Эти слова звучат в моих ушах, как райская музыка, несколько раз
повторяю их, и когда до меня наконец доходит их смысл, смех отпускает
меня.
- Будем хоронить его?
- Нет, пусть лежит там, где погиб, мы никогда не хороним погибших.
Похороны - это для умерших в теплой постели от рака или от другой гадости,
а за того, кто умер от мовов, надо мстить!
Он прав, наше дело мстить мовам, даже не мстить, а уничтожать их, как
мы уничтожаем вредных насекомых.

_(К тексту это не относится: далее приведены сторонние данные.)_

/-- **de Jong 1996, 4.21, PROVED from Lemma 4.20 and the normality remark: `pr₁ : T → 𝒞` is an
isomorphism.** "In the situation of 4.19, the lemma implies that the morphism `pr₁ : T → 𝒞` has
finite fibres, hence is a finite morphism [proper with finite fibres: Zariski's Main Theorem,
Mathlib `IsFinite.of_isProper_of_locallyQuasiFinite`]. We remark that `𝒞` is a normal scheme
[`DeJong1996SemiStableCurveNormal`]. Thus the birational finite morphism `pr₁ : T → 𝒞` is an
isomorphism [`isIso_of_isFinite_of_isBirational`, `T` being integral]."
[cite: DeJong1996, 4.21, p. 74] -/
theorem isIso_graphClosureFst [IsNoetherian S] (H₁ : DeJong1996GraphClosureFiniteFibres.{u})
    (H₂ : DeJong1996SemiStableCurveNormal.{u}) (h : ThreePointSituation f σ p τ U β)
    (hS : ∀ s : S, IsIntegrallyClosed (S.presheaf.stalk s)) (hX : Flat f)
    (hT : Flat (graphClosureMap f p U β h.comm)) : IsIso (graphClosureFst f p U β h.comm) := by
  haveI := h.isProper
  haveI := h.isIntegral_model
  haveI := h.isIntegral_graphClosure
  haveI := h.isNoetherian_model
  -- finite fibres (Lemma 4.20) and proper, hence finite (Zariski's Main Theorem)
  have hfib := H₁ X S C f n σ p τ U β h hS hX hT
  haveI : LocallyQuasiFinite (graphClosureFst f p U β h.comm) :=
    locallyQuasiFinite_iff_finite_preimage_singleton.mpr hfib
  haveI : IsFinite (graphClosureFst f p U β h.comm) :=
    IsFinite.of_isProper_of_locallyQuasiFinite _
  -- `𝒞` is normal (Serre's criterion) and `pr₁` is birational
  have hC : ∀ c : C, IsIntegrallyClosed (C.presheaf.stalk c) :=
    H₂ C S p h.isPointedSemiStableCurve.isSemiStableCurve hS
      h.smooth_fiberToSpecResidueField_genericPoint
  exact isIso_of_isFinite_of_isBirational _ hC h.isBirational_graphClosureFst

/-- **de Jong 1996, 4.21, conclusion: "the rational map `β` extends to a birational morphism
`β : 𝒞 → X`"** — in Situation 4.18 with h), i) over a Noetherian base, given Lemma 4.20
(`DeJong1996GraphClosureFiniteFibres`) and the normality of `𝒞` (`DeJong1996SemiStableCurveNormal`):
there is an `S`-morphism `β̄ : 𝒞 → X` (`β̄ ≫ f = p`) which restricts to `β` on `𝒞_U`, is an
isomorphism over `U`, and maps the section `τᵢ` to the section `σᵢ` (as 4.22 then uses: "assume
that `β` extends to `β : 𝒞 → X` and we still have (i)–(iv), (vi) a)–g)").
[cite: DeJong1996, 4.21–4.22, p. 74] -/
theorem exists_extension [IsNoetherian S] (H₁ : DeJong1996GraphClosureFiniteFibres.{u})
    (H₂ : DeJong1996SemiStableCurveNormal.{u}) (h : ThreePointSituation f σ p τ U β)
    (hS : ∀ s : S, IsIntegrallyClosed (S.presheaf.stalk s)) (hX : Flat f)
    (hT : Flat (graphClosureMap f p U β h.comm)) :
    ∃ β' : C ⟶ X, β' ≫ f = p ∧ (p ⁻¹ᵁ U).ι ≫ β' = β ≫ (f ⁻¹ᵁ U).ι ∧ IsIso (β' ∣_ f ⁻¹ᵁ U) ∧
      ∀ i, τ i ≫ β' = σ i := by
  have hiso := h.isIso_graphClosureFst H₁ H₂ hS hX hT
  haveI := h.isIso
  haveI := h.isSeparated
  refine ⟨graphClosureExtension f p U β h.comm hiso, graphClosureExtension_comp f p U β h.comm hiso,
    ι_graphClosureExtension f p U β h.comm hiso,
    isIso_graphClosureExtension_morphismRestrict f p U β h.comm hiso, fun i => ?_⟩
  obtain ⟨t, ht, htβ⟩ := h.fac i
  exact comp_graphClosureExtension_eq f p U β h.comm h.nonempty hiso
    (h.isPointedSemiStableCurve.comp_eq_id i) (h.comp_eq_id i) t ht htβ

end DeJong1996.ThreePointSituation

/-! ## Sanity: the facts specialise known truths -/

/-- Sanity for `DeJong1996GraphClosureFiniteFibres`: it is implied by the (stronger) statement
that `pr₁` is an isomorphism in Situation 4.18 with h), i) — an isomorphism has singleton
fibres. [folklore] -/
theorem DeJong1996GraphClosureFiniteFibres.of_isIso
    (H : ∀ (X S C : Scheme.{u}) [IsIntegral S] [IsNoetherian S] (f : X ⟶ S)
      [LocallyOfFinitePresentation f] (n : ℕ) (σ : Fin n → (S ⟶ X)) (p : C ⟶ S)
      (τ : Fin n → (S ⟶ C)) (U : S.Opens)
      (β : ((p ⁻¹ᵁ U : C.Opens) : Scheme.{u}) ⟶ (f ⁻¹ᵁ U : X.Opens))
      (h : DeJong1996.ThreePointSituation f σ p τ U β),
      (∀ s : S, IsIntegrallyClosed (S.presheaf.stalk s)) → Flat f →
        Flat (DeJong1996.graphClosureMap f p U β h.comm) →
          IsIso (DeJong1996.graphClosureFst f p U β h.comm)) :
    DeJong1996GraphClosureFiniteFibres.{u} := by
  intro X S C _ _ f _ n σ p τ U β h hS hX hT c
  haveI := H X S C f n σ p τ U β h hS hX hT
  have hinj : Function.Injective (DeJong1996.graphClosureFst f p U β h.comm) :=
    (DeJong1996.graphClosureFst f p U β h.comm).homeomorph.injective
  exact Set.Finite.preimage hinj.injOn (Set.finite_singleton c)

end Literature.AlgebraicGeometry.Resolution

end
import Summits.QuantumFields.GaugeBoot.LoopEquation
import HarnessLib

/-!
# Loop-equation schema: occurrence detection on `ℤ^d` and one-line instantiation of rows (cell `gauge-boot`, L1, schema)

Honest framing (cell rule): certified bounds on lattice expectations at stated coupling, gauge group, dimension and
torus size; NOT a mass gap, NOT a continuum limit, NOT a string tension; not summit-bearing
(`FixedCouplingUltralocality`, `PerturbativeInvisibility`).

The loop equation of `LoopEquation.lean` has split terms `splitTerm_k` whose case distinction ("does the `k`-th letter
traverse the edge `(x, μ)`?") is a SITE equality on the torus `(ℤ/L)^d` and so depends on `L`.  For the generators'
rows (eng1/eng2 `leq/1`: fixed words, all `L ≥ L₀`) this file decides it ON `ℤ^d`:
* `Word.dispZ w k : Fin d → ℤ` — the integer displacement after `k` letters; `Word.siteAt_eq_add_castZ`;
* `Word.Small w L` (all partial displacements `≤ L − 2` in sup-norm) ⇒ returns to `x` / to `x + e_μ` on the torus are
  exactly the returns on `ℤ^d` (`Word.siteAt_eq_iff`, `Word.siteAt_sub_eq_iff`); `Word.DispBound w B` is DECIDABLE for
  explicit words and `Word.small_of_dispBound : DispBound B → B + 2 ≤ L → Small L`;
* `Word.fwdOccZ / bwdOccZ` — decidable occurrence predicates; `splitTerm_eq_of_small`;
* `loopEquation_schema` / `loopEquation_schema_specialUnitaryGroup` — the loop equation with the split sums taken
  over the COMPUTED occurrence sets `(range |w|).filter (fwdOccZ w μ)` / `… bwdOccZ …`: every row of a certificate's
  `𝓔` is one instantiation (word, marked axis `μ`, `decide` for the occurrence sets and the displacement bound), the
  remaining identification of prefix/suffix/plaquette-extended words with canonical loop classes being the word
  symmetries of `GaugeBoot/WordLoop.lean` / `LoopClasses.lean` (lean1).
Everything is `[folklore]`.
-/

noncomputable section

open MeasureTheory Filter Topology NormedSpace
open scoped Matrix.Norms.Frobenius Matrix
open Literature.MathematicalPhysics.QuantumFieldTheory
open Summit.QuantumFields.YangMills.Cruxes.CurvatureAmnesia.WardDefect.SchwingerDyson

namespace Summit.QuantumFields.GaugeBoot

variable {d L N : ℕ} {G : Type} [Group G] {ρ : G →* Matrix (Fin N) (Fin N) ℂ}

section Schema

open Literature.MathematicalPhysics.QuantumLattice


/-- Integer displacement of a step. [folklore] -/
def Step.dispZ : Step d → (Fin d → ℤ)
  | .fwd μ => Pi.single μ 1
  | .bwd μ => -Pi.single μ 1

/-- Integer displacement (on `ℤ^d`) after the first `k` steps of a word. [folklore] -/
def Word.dispZ (w : Word d) (k : ℕ) : Fin d → ℤ := ((w.take k).map Step.dispZ).sum

/-- Componentwise cast `ℤ^d → (ℤ/L)^d`. [folklore] -/
def castZ (v : Fin d → ℤ) : Site d L := fun i => (v i : ZMod L)

/-- Unfolding lemma `castZ_zero`. [folklore] -/
@[simp] theorem castZ_zero : castZ (0 : Fin d → ℤ) = (0 : Site d L) := by
  funext i; simp [castZ]

/-- `castZ` is additive. [folklore] -/
theorem castZ_add (u v : Fin d → ℤ) : (castZ (u + v) : Site d L) = castZ u + castZ v := by
  funext i; simp [castZ]

/-- `castZ` commutes with negation. [folklore] -/
theorem castZ_neg (u : Fin d → ℤ) : (castZ (-u) : Site d L) = -castZ u := by
  funext i; simp [castZ]

/-- `castZ` of a unit vector is the unit vector. [folklore] -/
theorem castZ_single (μ : Fin d) : (castZ (Pi.single μ (1 : ℤ)) : Site d L) = Pi.single μ 1 := by
  funext i
  by_cases h : i = μ
  · subst h; simp [castZ]
  · simp [castZ, h]

/-- A step moves the site by the cast of its integer displacement. [folklore] -/
theorem Step.apply_eq_add_castZ (x : Site d L) (s : Step d) : s.apply x = x + castZ s.dispZ := by
  cases s with
  | fwd μ => simp [Step.apply, Step.dispZ, Site.shift, castZ_single]
  | bwd μ => simp [Step.apply, Step.dispZ, castZ_neg, castZ_single, sub_eq_add_neg]

/-- Unfolding lemma `Word.dispZ_zero`. [folklore] -/
@[simp] theorem Word.dispZ_zero (w : Word d) : w.dispZ 0 = 0 := by simp [Word.dispZ]

/-- Unfolding lemma `Word.dispZ_nil`. [folklore] -/
@[simp] theorem Word.dispZ_nil (k : ℕ) : Word.dispZ ([] : Word d) k = 0 := by simp [Word.dispZ]

/-- Unfolding lemma `Word.dispZ_cons_succ`. [folklore] -/
@[simp] theorem Word.dispZ_cons_succ (s : Step d) (w : Word d) (k : ℕ) :
    Word.dispZ (s :: w) (k + 1) = s.dispZ + w.dispZ k := by
  simp [Word.dispZ]

/-- The `k`-th visited site is the base point plus the cast of the integer displacement. [folklore] -/
theorem Word.siteAt_eq_add_castZ (x : Site d L) : ∀ (w : Word d) (k : ℕ),
    Word.siteAt x w k = x + castZ (w.dispZ k)
  | [], k => by simp [Word.siteAt]
  | s :: w, 0 => by simp
  | s :: w, k + 1 => by
    rw [Word.siteAt_succ_cons, Word.siteAt_eq_add_castZ (s.apply x) w k, Word.dispZ_cons_succ, castZ_add,
      Step.apply_eq_add_castZ, add_assoc]

/-- Small integer vectors are determined by their cast mod `L`. [folklore] -/
theorem castZ_eq_castZ_iff {u v : Fin d → ℤ} (h : ∀ i, |u i - v i| < L) :
    (castZ u : Site d L) = castZ v ↔ u = v := by
  constructor
  · intro huv
    funext i
    have hi := congrFun huv i
    simp only [castZ] at hi
    have hd : ((u i - v i : ℤ) : ZMod L) = 0 := by rw [Int.cast_sub, hi, sub_self]
    rw [ZMod.intCast_zmod_eq_zero_iff_dvd] at hd
    have := Int.eq_zero_of_abs_lt_dvd hd (h i)
    omega
  · rintro rfl; rfl


/-- FORWARD OCCURRENCE of the edge `(x, μ)` at letter `k`, decided on `ℤ^d`: the letter is `+μ` and the walker is
back at the base point. [folklore] -/
def Word.fwdOccZ (w : Word d) (μ : Fin d) (k : ℕ) : Prop := w[k]? = some (.fwd μ) ∧ w.dispZ k = 0

/-- BACKWARD OCCURRENCE of `(x, μ)` at letter `k`: the letter is `−μ` taken from `x + e_μ`. [folklore] -/
def Word.bwdOccZ (w : Word d) (μ : Fin d) (k : ℕ) : Prop := w[k]? = some (.bwd μ) ∧ w.dispZ k = Pi.single μ 1

/-- `fwdOccZ` is decidable (word data only). [folklore] -/
instance (w : Word d) (μ : Fin d) (k : ℕ) : Decidable (w.fwdOccZ μ k) := inferInstanceAs (Decidable (_ ∧ _))
/-- `bwdOccZ` is decidable (word data only). [folklore] -/
instance (w : Word d) (μ : Fin d) (k : ℕ) : Decidable (w.bwdOccZ μ k) := inferInstanceAs (Decidable (_ ∧ _))

/-- The word is SMALL for the torus: every partial displacement has sup-norm `≤ L − 2`, so that returns to the base
point (and to `x + e_μ`) on the torus are exactly the returns on `ℤ^d`. [folklore] -/
def Word.Small (w : Word d) (L : ℕ) : Prop := ∀ (k : ℕ) (i : Fin d), |w.dispZ k i| + 1 < L

/-- On a torus for which `w` is small, "back at `x`" is decided on `ℤ^d`. [folklore] -/
theorem Word.siteAt_eq_iff [NeZero L] {w : Word d} (hw : w.Small L) (x : Site d L) (k : ℕ) :
    Word.siteAt x w k = x ↔ w.dispZ k = 0 := by
  rw [Word.siteAt_eq_add_castZ, add_eq_left, ← castZ_zero, castZ_eq_castZ_iff]
  intro i
  have := hw k i
  simp only [Pi.zero_apply, sub_zero]
  omega

/-- On a torus for which `w` is small, "at `x + e_μ`" is decided on `ℤ^d`. [folklore] -/
theorem Word.siteAt_sub_eq_iff [NeZero L] {w : Word d} (hw : w.Small L) (x : Site d L) (k : ℕ) (μ : Fin d) :
    Word.siteAt x w k - Pi.single μ 1 = x ↔ w.dispZ k = Pi.single μ 1 := by
  rw [sub_eq_iff_eq_add, Word.siteAt_eq_add_castZ, ← castZ_single, add_right_inj, castZ_eq_castZ_iff]
  intro i
  have := hw k i
  have h1 : |(Pi.single μ (1 : ℤ) : Fin d → ℤ) i| ≤ 1 := by
    by_cases h : i = μ
    · subst h; simp
    · simp [h]
  have := abs_sub (w.dispZ k i) ((Pi.single μ (1 : ℤ) : Fin d → ℤ) i)
  omega

variable (ρ) in
/-- **Split terms decided on `ℤ^d`.** For a small word the `k`-th split term is the forward term if `fwdOccZ`, minus the
backward term if `bwdOccZ`, else `0` — all three conditions computable from the word alone. [folklore] -/
theorem splitTerm_eq_of_small [NeZero L] {w : Word d} (hw : w.Small L) (s : ℂ) (x : Site d L) (μ : Fin d)
    (U : GaugeConfig d L G) (k : ℕ) :
    splitTerm ρ s x μ U w k =
      if w.fwdOccZ μ k then
        (ρ (wordHolonomy U x (w.take k))).trace * (ρ (wordHolonomy U (Word.siteAt x w k) (w.drop k))).trace -
          (s / N) * (ρ (wordHolonomy U x w)).trace
      else if w.bwdOccZ μ k then
        -((ρ (wordHolonomy U x (w.take (k + 1)))).trace *
            (ρ (wordHolonomy U (Word.siteAt x w (k + 1)) (w.drop (k + 1)))).trace -
          (s / N) * (ρ (wordHolonomy U x w)).trace)
      else 0 := by
  unfold splitTerm Word.fwdOccZ Word.bwdOccZ
  split
  · next hk => simp [hk]
  · next st hk =>
    cases st with
    | fwd ν =>
      by_cases hν : ν = μ
      · subst hν
        simp only [Step.edge_fwd, Prod.mk.injEq, and_true, Step.isFwd_fwd, if_true, hk, Option.some.injEq, true_and,
          Word.siteAt_eq_iff hw, reduceCtorEq, false_and, if_false]
      · simp [hν, hk]
    | bwd ν =>
      by_cases hν : ν = μ
      · subst hν
        simp only [Step.edge_bwd, Prod.mk.injEq, and_true, Step.isFwd_bwd, Bool.false_eq_true, if_false, hk,
          Option.some.injEq, Word.siteAt_sub_eq_iff hw, reduceCtorEq, false_and, true_and]
      · simp [hν, hk]

variable [TopologicalSpace G] [IsTopologicalGroup G] [CompactSpace G] [MeasurableSpace G] [BorelSpace G]
  (r : LatticeRep G)

/-- **THE LOOP-EQUATION SCHEMA (generic torus).**  For a word `w` closed at `x` and SMALL for the torus (every partial
displacement `≤ L − 2` in sup-norm) the single-link loop equation at `e = (x, μ)` reads
`Σ_{k : fwdOccZ} E[tr A_k tr B_k − (s/N) tr W] − Σ_{k : bwdOccZ} E[tr A'_k tr B'_k − (s/N) tr W] + (β/2)Σ_{ν≠μ,ε} E[plaqTerm_{ν,ε}] = 0`
where the occurrence sets are COMPUTED from the word on `ℤ^d` (`decide`), `A_k = hol w[0,k)`, `B_k = hol w[k,n)`,
`A'_k = hol w[0,k]`, `B'_k = hol w(k,n)` — each generator row (eng1/eng2 `leq/1`) is one instantiation. [folklore] -/
theorem loopEquation_schema [NeZero L] (β : ℝ) (x : Site d L) (μ : Fin d) (s : ℂ) (w : Word d)
    (hw : Word.endpoint x w = x) (hsm : w.Small L) (hP : ∀ i j : Fin r.N, SDPair r β x μ x w (unitDir s i j)) :
    (∑ k ∈ (Finset.range w.length).filter (w.fwdOccZ μ),
        ∫ U, ((r.ρ (wordHolonomy U x (w.take k))).trace * (r.ρ (wordHolonomy U (Word.siteAt x w k) (w.drop k))).trace -
          (s / r.N) * (r.ρ (wordHolonomy U x w)).trace) ∂(wilsonMeasure (d := d) (L := L) r.ρ β)) -
      (∑ k ∈ (Finset.range w.length).filter (w.bwdOccZ μ),
        ∫ U, ((r.ρ (wordHolonomy U x (w.take (k + 1)))).trace *
            (r.ρ (wordHolonomy U (Word.siteAt x w (k + 1)) (w.drop (k + 1)))).trace -
          (s / r.N) * (r.ρ (wordHolonomy U x w)).trace) ∂(wilsonMeasure (d := d) (L := L) r.ρ β)) +
      (β / 2 : ℂ) * ∑ ν ∈ Finset.univ.erase μ, ∑ ε : Bool,
        ∫ U, plaqTerm r.ρ s x μ U w ν ε ∂(wilsonMeasure (d := d) (L := L) r.ρ β) = 0 := by
  have h := loopEquation_of_sdPair r β x μ s w hw hP
  have hsplit : ∀ k, ∫ U, splitTerm r.ρ s x μ U w k ∂(wilsonMeasure (d := d) (L := L) r.ρ β) =
      (if w.fwdOccZ μ k then
        ∫ U, ((r.ρ (wordHolonomy U x (w.take k))).trace * (r.ρ (wordHolonomy U (Word.siteAt x w k) (w.drop k))).trace -
          (s / r.N) * (r.ρ (wordHolonomy U x w)).trace) ∂(wilsonMeasure (d := d) (L := L) r.ρ β) else 0) -
      (if w.bwdOccZ μ k then
        ∫ U, ((r.ρ (wordHolonomy U x (w.take (k + 1)))).trace *
            (r.ρ (wordHolonomy U (Word.siteAt x w (k + 1)) (w.drop (k + 1)))).trace -
          (s / r.N) * (r.ρ (wordHolonomy U x w)).trace) ∂(wilsonMeasure (d := d) (L := L) r.ρ β) else 0) := by
    intro k
    rw [integral_congr_ae (ae_of_all _ fun U => splitTerm_eq_of_small r.ρ hsm s x μ U k)]
    by_cases hf : w.fwdOccZ μ k
    · have hb : ¬ w.bwdOccZ μ k := fun hb => by
        have h1 := hf.1; have h2 := hb.1; rw [h1] at h2; simp at h2
      simp only [hf, hb, if_true, if_false, sub_zero]
    · by_cases hb : w.bwdOccZ μ k
      · simp only [hf, hb, if_true, if_false, integral_neg, zero_sub]
      · simp only [hf, hb, if_false, integral_zero, sub_zero]
  simp_rw [hsplit, Finset.sum_sub_distrib, Finset.sum_ite, Finset.sum_const_zero, add_zero] at h
  exact h

/-- `SU(N)` form of the schema. [folklore] -/
theorem loopEquation_schema_specialUnitaryGroup [NeZero L] (N : ℕ) (β : ℝ) (x : Site d L) (μ : Fin d) (w : Word d)
    (hw : Word.endpoint x w = x) (hsm : w.Small L) :
    (∑ k ∈ (Finset.range w.length).filter (w.fwdOccZ μ),
        ∫ U, ((fundamentalRep (Fin N) (wordHolonomy U x (w.take k))).trace *
            (fundamentalRep (Fin N) (wordHolonomy U (Word.siteAt x w k) (w.drop k))).trace -
          (1 / N) * (fundamentalRep (Fin N) (wordHolonomy U x w)).trace)
          ∂(wilsonMeasure (d := d) (L := L) (fundamentalRep (Fin N)) β)) -
      (∑ k ∈ (Finset.range w.length).filter (w.bwdOccZ μ),
        ∫ U, ((fundamentalRep (Fin N) (wordHolonomy U x (w.take (k + 1)))).trace *
            (fundamentalRep (Fin N) (wordHolonomy U (Word.siteAt x w (k + 1)) (w.drop (k + 1)))).trace -
          (1 / N) * (fundamentalRep (Fin N) (wordHolonomy U x w)).trace)
          ∂(wilsonMeasure (d := d) (L := L) (fundamentalRep (Fin N)) β)) +
      (β / 2 : ℂ) * ∑ ν ∈ Finset.univ.erase μ, ∑ ε : Bool,
        ∫ U, plaqTerm (fundamentalRep (Fin N)) 1 x μ U w ν ε
          ∂(wilsonMeasure (d := d) (L := L) (fundamentalRep (Fin N)) β) = 0 :=
  loopEquation_schema (fundamentalLatticeRep N) β x μ 1 w hw hsm
    fun i j => sdPair_specialUnitaryGroup N β x μ x w _ (trace_unitDir_one i j)

/-- Example of the one-line use: the plaquette word in `d = 2` has forward occurrence set `{0}` and no backward
occurrence (decided by `decide` on `ℤ²`). [folklore] -/
example : ((Finset.range 4).filter ((Word.plaquette (0 : Fin 2) 1).fwdOccZ 0)) = {0} ∧
    ((Finset.range 4).filter ((Word.plaquette (0 : Fin 2) 1).bwdOccZ 0)) = ∅ := by decide


/-- A DISPLACEMENT BOUND for a word: every partial displacement has sup-norm `≤ B` (decidable for explicit words, so
that `Small` follows from `B + 2 ≤ L` by `decide` + arithmetic). [folklore] -/
def Word.DispBound (w : Word d) (B : ℕ) : Prop := ∀ k ≤ w.length, ∀ i : Fin d, (w.dispZ k i).natAbs ≤ B

/-- `DispBound` is decidable (bounded quantifiers over word data). [folklore] -/
instance (w : Word d) (B : ℕ) : Decidable (w.DispBound B) := by
  unfold Word.DispBound; infer_instance

/-- Displacements freeze after the end of the word. [folklore] -/
theorem Word.dispZ_of_length_le (w : Word d) {k : ℕ} (hk : w.length ≤ k) : w.dispZ k = w.dispZ w.length := by
  simp [Word.dispZ, List.take_of_length_le hk]

/-- `B + 2 ≤ L` and a displacement bound `B` make the word small for the torus `(ℤ/L)^d`. [folklore] -/
theorem Word.small_of_dispBound {w : Word d} {B : ℕ} (h : w.DispBound B) (hL : B + 2 ≤ L) : w.Small L := by
  intro k i
  have hk : (w.dispZ k i).natAbs ≤ B := by
    by_cases hkl : k ≤ w.length
    · exact h k hkl i
    · rw [w.dispZ_of_length_le (le_of_not_ge hkl)]; exact h _ le_rfl i
  have h1 : |w.dispZ k i| ≤ (B : ℤ) := by rw [Int.abs_eq_natAbs]; exact_mod_cast hk
  have h2 : ((B : ℕ) : ℤ) + 2 ≤ (L : ℤ) := by exact_mod_cast hL
  omega

/-- Example: the plaquette word has displacement bound `1` (by `decide`), hence is small on every torus with `L ≥ 3`. [folklore] -/
example {L : ℕ} (hL : 3 ≤ L) : (Word.plaquette (0 : Fin 2) 1).Small L :=
  Word.small_of_dispBound (by decide) hL


/-- Example (`d = 3`, GLYZ/KZ plaquette row): occurrence sets and displacement bound of `+0 +1 −0 −1` by `decide`. [folklore] -/
example : ((Finset.range 4).filter ((Word.plaquette (0 : Fin 3) 1).fwdOccZ 0)) = {0} ∧
    ((Finset.range 4).filter ((Word.plaquette (0 : Fin 3) 1).bwdOccZ 0)) = ∅ ∧
    (Word.plaquette (0 : Fin 3) 1).DispBound 1 := by decide

/-- Example (`d = 3`, a bent double plaquette `+0 +1 −0 −1 +0 +2 −0 −2`, the 3D analogue of the bowtie row): the edge
`(x, 0)` is traversed forward at letters `0` and `4`, never backward (by `decide`). [folklore] -/
example : ((Finset.range 8).filter
      ((Word.plaquette (0 : Fin 3) 1 ++ Word.plaquette (0 : Fin 3) 2).fwdOccZ 0)) = {0, 4} ∧
    ((Finset.range 8).filter ((Word.plaquette (0 : Fin 3) 1 ++ Word.plaquette (0 : Fin 3) 2).bwdOccZ 0)) = ∅ ∧
    (Word.plaquette (0 : Fin 3) 1 ++ Word.plaquette (0 : Fin 3) 2).DispBound 1 := by decide

end Schema

end Summit.QuantumFields.GaugeBoot

end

Смертельная усталость наваливается на
меня всей своей тяжестью, я некоторое время лежу, тупо глядя в зловещее
фиолетовое небо. Через час усталость сменяется жаждой деятельности, я
приподнимаюсь, вытираю рукавом испачканное лицо и пытаюсь встать.
- Лежи!
- Сколько можно лежать, нам пора двигать.
- Будем лежать, пока не стемнеет. Мы не можем рисковать зря, когда мы
уже здесь.
- Мне кажется, лучше перебраться в более безопасное место.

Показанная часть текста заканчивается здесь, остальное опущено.